/-! ## §2  HEAD — the clean shell is one-class, given an S-diagonal generating triple ((A″) ⇐ (GS)) -/

/-- **(A″) ⇐ (GS): THE MODEL VALUE SET IS A SINGLE CLASS.**  Ramified datum clauses (`σ` a valuation-preserving involution with even valuations on its fixed points,
`|ϖ| = exp(−1)`, `|ϖ − σϖ| = |ϖ|^d`, `d ≥ 1`, `|2| = |ϖ|^t`), `c₀, c₁` `σ`-fixed, `α, β ∈ E¹`; `M` a lattice on which `diag(c)` is integral, stable under `T = diag(α, β, 1)`,
CLEAN (`diag((α−1)², (β−1)², 0)·M ⊆ ϖ^{m_c}M`), precisions `d % 2 < m`, `m + d ≤ m_c + 1`.  Suppose (GS): `y₁, y₂ ∈ M` and `y₃` with `y₃ ₀ = y₃ ₁ = 0` generate `M`
(`y = a y₁ + b y₂ + c′ y₃`, `a, b ∈ 𝒪`), `S(y₁, y₂) = 0`, `|S(y₁, y₁)| = |ϖ|^{d % 2}`, `|S(y₂, y₂)| ≤ |ϖ^m|`.  Then for some `σ`-fixed unit `e`:
`{v | ∃ y ∈ M, |ϖ^{−m}(v − (c₀(α−1)N(y₀) + c₁(β−1)N(y₁)))| ≤ 1} = valueSetMod σ ϖ m (e • X₊)` — the vertex is LABELLED by the class of `e`.
Proof: `S(y,y) ≡ N(a)S(y₁,y₁) + N(b)S(y₂,y₂) ≡ N(a)S(y₁,y₁) (mod ϖ^m)` by §1 (the cross term `S(y₂,y₁) ≡ −σS(y₁,y₂) = 0`), and `S(y₁,y₁) ≡ e·t₊ (mod ϖ^m)` by its deep trace
(★ p859272). [cite: Rogawski1990, §4.9 Prop. 4.9.1 (b) p. 55] [cite: Serre1979, Ch. III §3 Prop. 7] [cite: Kottwitz1986BaseChangeUnits, §1 pp. 240–241] -/
theorem exists_class_setOf_modelValue_eq_of_triple {σ : K →+* K} {ϖ : K} {d t : ℕ} (hσ : ∀ x, σ (σ x) = x) (hvσ : ∀ a, Valued.v (σ a) = Valued.v a)
    (hfix : ∀ x : K, σ x = x → x ≠ 0 → ∃ n : ℤ, Valued.v x = exp (2 * n))
    (hϖ : Valued.v ϖ = exp (-1 : ℤ)) (hd : Valued.v (ϖ - σ ϖ) = Valued.v ϖ ^ d) (ht : Valued.v (2 : K) = Valued.v ϖ ^ t)
    {c : Fin 3 → K} (hc₀ : σ (c 0) = c 0) (hc₁ : σ (c 1) = c 1) {α β : K} (hα : α * σ α = 1) (hβ : β * σ β = 1)
    {M : Submodule 𝒪[K] (Fin 3 → K)} (hint : ∀ y ∈ M, ∀ y' ∈ M, Valued.v (pairing σ (Matrix.diagonal c) y y') ≤ 1)
    {T : GL (Fin 3) K} (hT : (T : Matrix (Fin 3) (Fin 3) K) = Matrix.diagonal ![α, β, 1]) (hTM : mapGL T M = M)
    {m mc : ℕ} (h1d : 1 ≤ d) (hm : d % 2 < m) (hmc : m + d ≤ mc + 1)
    (hsq : LatticeInLevel ϖ mc (Matrix.diagonal ![(α - 1) * (α - 1), (β - 1) * (β - 1), 0]) M)
    {y₁ y₂ y₃ : Fin 3 → K} (hy₁ : y₁ ∈ M) (hy₂ : y₂ ∈ M) (hy₃0 : y₃ 0 = 0) (hy₃1 : y₃ 1 = 0)
    (hgen : ∀ y ∈ M, ∃ a b c' : K, Valued.v a ≤ 1 ∧ Valued.v b ≤ 1 ∧ ∀ i, y i = a * y₁ i + b * y₂ i + c' * y₃ i)
    (h12 : c 0 * σ (y₁ 0) * ((α - 1) * y₂ 0) + c 1 * σ (y₁ 1) * ((β - 1) * y₂ 1) = 0)
    (hs₁ : Valued.v (c 0 * σ (y₁ 0) * ((α - 1) * y₁ 0) + c 1 * σ (y₁ 1) * ((β - 1) * y₁ 1)) = Valued.v ϖ ^ (d % 2))
    (hs₂ : Valued.v (c 0 * σ (y₂ 0) * ((α - 1) * y₂ 0) + c 1 * σ (y₂ 1) * ((β - 1) * y₂ 1)) ≤ Valued.v (ϖ ^ m)) :
    ∃ e : K, σ e = e ∧ Valued.v e = 1 ∧
      {v | ∃ y ∈ M, Valued.v ((ϖ ^ m)⁻¹ * (v - (c 0 * (α - 1) * (y 0 * σ (y 0)) + c 1 * (β - 1) * (y 1 * σ (y 1))))) ≤ 1} =
        valueSetMod σ ϖ m (e • xPlus σ ϖ d) := by
  have hϖ0 : ϖ ≠ 0 := (Valuation.ne_zero_iff Valued.v).1 (by rw [hϖ]; exact exp_ne_zero)
  have hϖm : (ϖ ^ m : K) ≠ 0 := pow_ne_zero _ hϖ0
  -- names for the four `S`-values of the triple
  set s₁ : K := c 0 * σ (y₁ 0) * ((α - 1) * y₁ 0) + c 1 * σ (y₁ 1) * ((β - 1) * y₁ 1) with hs₁def
  set s₂ : K := c 0 * σ (y₂ 0) * ((α - 1) * y₂ 0) + c 1 * σ (y₂ 1) * ((β - 1) * y₂ 1) with hs₂def
  set s₂₁ : K := c 0 * σ (y₂ 0) * ((α - 1) * y₁ 0) + c 1 * σ (y₂ 1) * ((β - 1) * y₁ 1) with hs₂₁def
  -- the trace of `s₁` and the cross value `s₂₁` are deep (clean shell, §1)
  have htr : Valued.v (s₁ + σ s₁) ≤ Valued.v (ϖ ^ mc) := v_cross_add_map_cross_le hσ hϖ0 hc₀ hc₁ hα hβ hint hT hTM hsq hy₁ hy₁
  have h21 : Valued.v s₂₁ ≤ Valued.v (ϖ ^ mc) := by
    have h := v_cross_add_map_cross_le hσ hϖ0 hc₀ hc₁ hα hβ hint hT hTM hsq hy₁ hy₂
    rwa [h12, map_zero, add_zero] at h
  have hmcm : Valued.v (ϖ ^ mc) ≤ Valued.v (ϖ ^ m) := by
    rw [v_pow_eq_exp_neg hϖ, v_pow_eq_exp_neg hϖ, exp_le_exp]; omega
  -- the skew element `z′` that is `ϖ^m`-close to `s₁` (★ p859272; the design `m + d ≤ m_c + 1`)
  obtain ⟨z', hσz', hzz'⟩ := exists_skew_near_of_trace_deep hσ hfix hϖ hd ht (a := s₁) (s := -(s₁ + σ s₁)) (by rw [neg_neg])
    (j := (mc : ℤ)) (n := (((mc + 1) / 2 : ℕ) : ℤ)) (m := m) (by rw [Valuation.map_neg, ← v_pow_eq_exp_neg hϖ]; exact htr) (by omega) (by omega)
  -- `|z′| = |s₁| = exp(−(d % 2))`
  have hvs₁ : Valued.v s₁ = exp (-((d % 2 : ℕ) : ℤ)) := by rw [hs₁, ← map_pow, v_pow_eq_exp_neg hϖ]
  have hlt : Valued.v (s₁ - z') < Valued.v s₁ := by
    have h1 : Valued.v (s₁ - z') ≤ Valued.v (ϖ ^ m) := by
      have h := hzz'
      rw [map_mul, map_inv₀] at h
      rwa [inv_mul_le_iff₀ (zero_lt_iff.2 ((Valuation.ne_zero_iff _).2 hϖm)), mul_one] at h
    refine h1.trans_lt ?_
    rw [hvs₁, v_pow_eq_exp_neg hϖ, exp_lt_exp]
    omega
  have hvz' : Valued.v z' = exp (-((d % 2 : ℕ) : ℤ)) := by
    rw [← hvs₁, show z' = s₁ + -(s₁ - z') by ring]
    exact Valuation.map_add_eq_of_lt_left _ (by rwa [Valuation.map_neg])
  -- the class `e = z′ ∕ t₊`
  have htp0 := refSkewScalar_ne_zero hvσ hϖ hd
  have htpv := v_refSkewScalar hvσ hϖ hd
  set e : K := z' * ((ϖ - σ ϖ) * ((ϖ * σ ϖ) ^ ((d - d % 2) / 2))⁻¹)⁻¹ with hedef
  have he : e * ((ϖ - σ ϖ) * ((ϖ * σ ϖ) ^ ((d - d % 2) / 2))⁻¹) = z' := by rw [hedef, inv_mul_cancel_right₀ htp0]
  have hσe : σ e = e := by
    have h := congrArg σ he
    rw [map_mul, map_refSkewScalar_eq_neg hσ, hσz', mul_neg, neg_inj, ← he] at h
    exact mul_right_cancel₀ htp0 h
  have he1 : Valued.v e = 1 := by
    have h := congrArg Valued.v he
    rw [map_mul, htpv, hvz'] at h
    have hne : (exp (-((d % 2 : ℕ) : ℤ)) : ℤᵐ⁰) ≠ 0 := exp_ne_zero
    calc Valued.v e = Valued.v e * exp (-((d % 2 : ℕ) : ℤ)) * (exp (-((d % 2 : ℕ) : ℤ)))⁻¹ := by rw [mul_inv_cancel_right₀ hne]
      _ = 1 := by rw [h, mul_inv_cancel₀ hne]
  refine ⟨e, hσe, he1, ?_⟩
  -- norms are integral
  have hN : ∀ a : K, Valued.v a ≤ 1 → Valued.v (a * σ a) ≤ 1 := fun a ha => by rw [map_mul, hvσ]; exact mul_le_one' ha ha
  rw [valueSetMod_smul_xPlus]
  ext v
  simp only [Set.mem_setOf_eq]
  constructor
  · -- (⊆) every value is `≡ N(a)·s₁ ≡ e·t₊·N(a)`
    rintro ⟨y, hy, hv⟩
    obtain ⟨a, b, c', ha, hb, hyi⟩ := hgen y hy
    refine ⟨a, ha, ?_⟩
    have hval : c 0 * (α - 1) * (y 0 * σ (y 0)) + c 1 * (β - 1) * (y 1 * σ (y 1)) = a * σ a * s₁ + σ b * a * s₂₁ + b * σ b * s₂ := by
      rw [modelValue_eq_cross_self, cross_self_expand σ c α β hyi hy₃0 hy₃1, h12, mul_zero, add_zero]
    have key : (ϖ ^ m)⁻¹ * (v - e * ((ϖ - σ ϖ) * ((ϖ * σ ϖ) ^ ((d - d % 2) / 2))⁻¹ * (a * σ a))) =
        (ϖ ^ m)⁻¹ * (v - (c 0 * (α - 1) * (y 0 * σ (y 0)) + c 1 * (β - 1) * (y 1 * σ (y 1)))) +
          a * σ a * ((ϖ ^ m)⁻¹ * (s₁ - z')) + σ b * a * ((ϖ ^ m)⁻¹ * s₂₁) + b * σ b * ((ϖ ^ m)⁻¹ * s₂) := by
      rw [hval, ← mul_assoc e, he]
      ring
    rw [key]
    refine (Valuation.map_add _ _ _).trans (max_le ((Valuation.map_add _ _ _).trans (max_le ((Valuation.map_add _ _ _).trans (max_le hv ?_)) ?_)) ?_)
    · rw [map_mul]; exact mul_le_one' (hN a ha) hzz'
    · rw [map_mul, map_mul, hvσ]
      refine mul_le_one' (mul_le_one' hb ha) ?_
      rw [map_mul, map_inv₀]
      exact (mul_le_mul_right (h21.trans hmcm) _).trans (le_of_eq (inv_mul_cancel₀ ((Valuation.ne_zero_iff _).2 hϖm)))
    · rw [map_mul]
      refine mul_le_one' (hN b hb) ?_
      rw [map_mul, map_inv₀]
      exact (mul_le_mul_right hs₂ _).trans (le_of_eq (inv_mul_cancel₀ ((Valuation.ne_zero_iff _).2 hϖm)))
  · -- (⊇) `e·t₊·N(a) ≡ N(a)·s₁ = S(a y₁, a y₁)`
    rintro ⟨a, ha, hv⟩
    have haM : a • y₁ ∈ M := by
      have h := M.smul_mem (⟨a, (Valuation.mem_integer_iff _ _).2 ha⟩ : 𝒪[K]) hy₁
      exact h
    refine ⟨a • y₁, haM, ?_⟩
    have hval : c 0 * (α - 1) * ((a • y₁) 0 * σ ((a • y₁) 0)) + c 1 * (β - 1) * ((a • y₁) 1 * σ ((a • y₁) 1)) = a * σ a * s₁ := by
      simp only [Pi.smul_apply, smul_eq_mul, map_mul]
      ring
    have key : (ϖ ^ m)⁻¹ * (v - (c 0 * (α - 1) * ((a • y₁) 0 * σ ((a • y₁) 0)) + c 1 * (β - 1) * ((a • y₁) 1 * σ ((a • y₁) 1)))) =
        (ϖ ^ m)⁻¹ * (v - e * ((ϖ - σ ϖ) * ((ϖ * σ ϖ) ^ ((d - d % 2) / 2))⁻¹ * (a * σ a))) + -(a * σ a * ((ϖ ^ m)⁻¹ * (s₁ - z'))) := by
      rw [hval, ← mul_assoc e, he]
      ring
    rw [key]
    refine (Valuation.map_add _ _ _).trans (max_le hv ?_)
    rw [Valuation.map_neg, map_mul]
    exact mul_le_one' (hN a ha) hzz'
○ ○ ○ ○ ○
Look above for the line holding "have he : e" and the line holding "have he1 : Valued.v e = 1 := by". Retype both, and every line between them, word for word and nothing else.

* [Solution]
  have he : e * ((ϖ - σ ϖ) * ((ϖ * σ ϖ) ^ ((d - d % 2) / 2))⁻¹) = z' := by rw [hedef, inv_mul_cancel_right₀ htp0]
  have hσe : σ e = e := by
    have h := congrArg σ he
    rw [map_mul, map_refSkewScalar_eq_neg hσ, hσz', mul_neg, neg_inj, ← he] at h
    exact mul_right_cancel₀ htp0 h
  have he1 : Valued.v e = 1 := by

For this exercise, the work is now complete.